(Beginning of MATERIALS PROVIDED)

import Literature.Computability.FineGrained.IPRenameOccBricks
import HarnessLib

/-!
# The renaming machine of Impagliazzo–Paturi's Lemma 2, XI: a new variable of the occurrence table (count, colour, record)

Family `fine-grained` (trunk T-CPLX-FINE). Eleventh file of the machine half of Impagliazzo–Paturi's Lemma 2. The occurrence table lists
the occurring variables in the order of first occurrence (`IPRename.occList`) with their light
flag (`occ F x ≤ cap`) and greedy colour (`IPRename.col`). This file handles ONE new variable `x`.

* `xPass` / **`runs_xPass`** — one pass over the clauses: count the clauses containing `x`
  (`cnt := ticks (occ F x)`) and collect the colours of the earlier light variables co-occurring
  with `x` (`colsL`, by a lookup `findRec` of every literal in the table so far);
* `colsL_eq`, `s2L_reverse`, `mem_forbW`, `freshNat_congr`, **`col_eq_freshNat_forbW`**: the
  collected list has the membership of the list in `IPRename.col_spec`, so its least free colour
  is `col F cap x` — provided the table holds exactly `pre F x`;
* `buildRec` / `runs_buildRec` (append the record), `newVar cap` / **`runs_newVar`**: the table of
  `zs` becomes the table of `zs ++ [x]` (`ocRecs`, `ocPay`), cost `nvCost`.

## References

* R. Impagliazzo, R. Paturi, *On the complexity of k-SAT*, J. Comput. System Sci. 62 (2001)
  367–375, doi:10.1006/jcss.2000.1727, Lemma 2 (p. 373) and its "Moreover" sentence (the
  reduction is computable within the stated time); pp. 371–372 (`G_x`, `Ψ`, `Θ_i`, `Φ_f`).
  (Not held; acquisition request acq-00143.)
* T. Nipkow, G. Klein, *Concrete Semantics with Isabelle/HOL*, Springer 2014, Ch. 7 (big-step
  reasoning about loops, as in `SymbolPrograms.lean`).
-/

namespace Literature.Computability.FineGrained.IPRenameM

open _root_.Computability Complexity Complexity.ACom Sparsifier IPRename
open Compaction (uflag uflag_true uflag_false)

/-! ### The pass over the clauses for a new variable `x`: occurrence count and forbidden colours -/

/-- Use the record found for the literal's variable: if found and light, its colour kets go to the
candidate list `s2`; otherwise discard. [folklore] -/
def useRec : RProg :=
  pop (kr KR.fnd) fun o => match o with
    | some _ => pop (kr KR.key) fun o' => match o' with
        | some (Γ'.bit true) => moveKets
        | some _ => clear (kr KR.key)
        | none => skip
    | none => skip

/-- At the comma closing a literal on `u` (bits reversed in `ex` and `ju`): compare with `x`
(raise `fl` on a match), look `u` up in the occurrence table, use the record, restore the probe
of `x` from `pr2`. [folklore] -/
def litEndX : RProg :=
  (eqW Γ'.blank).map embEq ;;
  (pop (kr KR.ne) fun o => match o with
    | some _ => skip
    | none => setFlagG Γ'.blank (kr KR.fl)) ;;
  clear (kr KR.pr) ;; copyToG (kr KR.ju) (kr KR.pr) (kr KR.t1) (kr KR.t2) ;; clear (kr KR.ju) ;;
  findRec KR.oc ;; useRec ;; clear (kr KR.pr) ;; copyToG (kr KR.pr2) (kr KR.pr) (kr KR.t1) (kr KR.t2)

(End of MATERIALS PROVIDED)

*ABOUT THIS TASK*
Search each line of the data above for "occurring", and copy the lines where it occurs.

*ANSWER BOX*
the occurring variables in the order of first occurrence (`IPRename.occList`) with their light
  (`cnt := ticks (occ F x)`) and collect the colours of the earlier light variables co-occurring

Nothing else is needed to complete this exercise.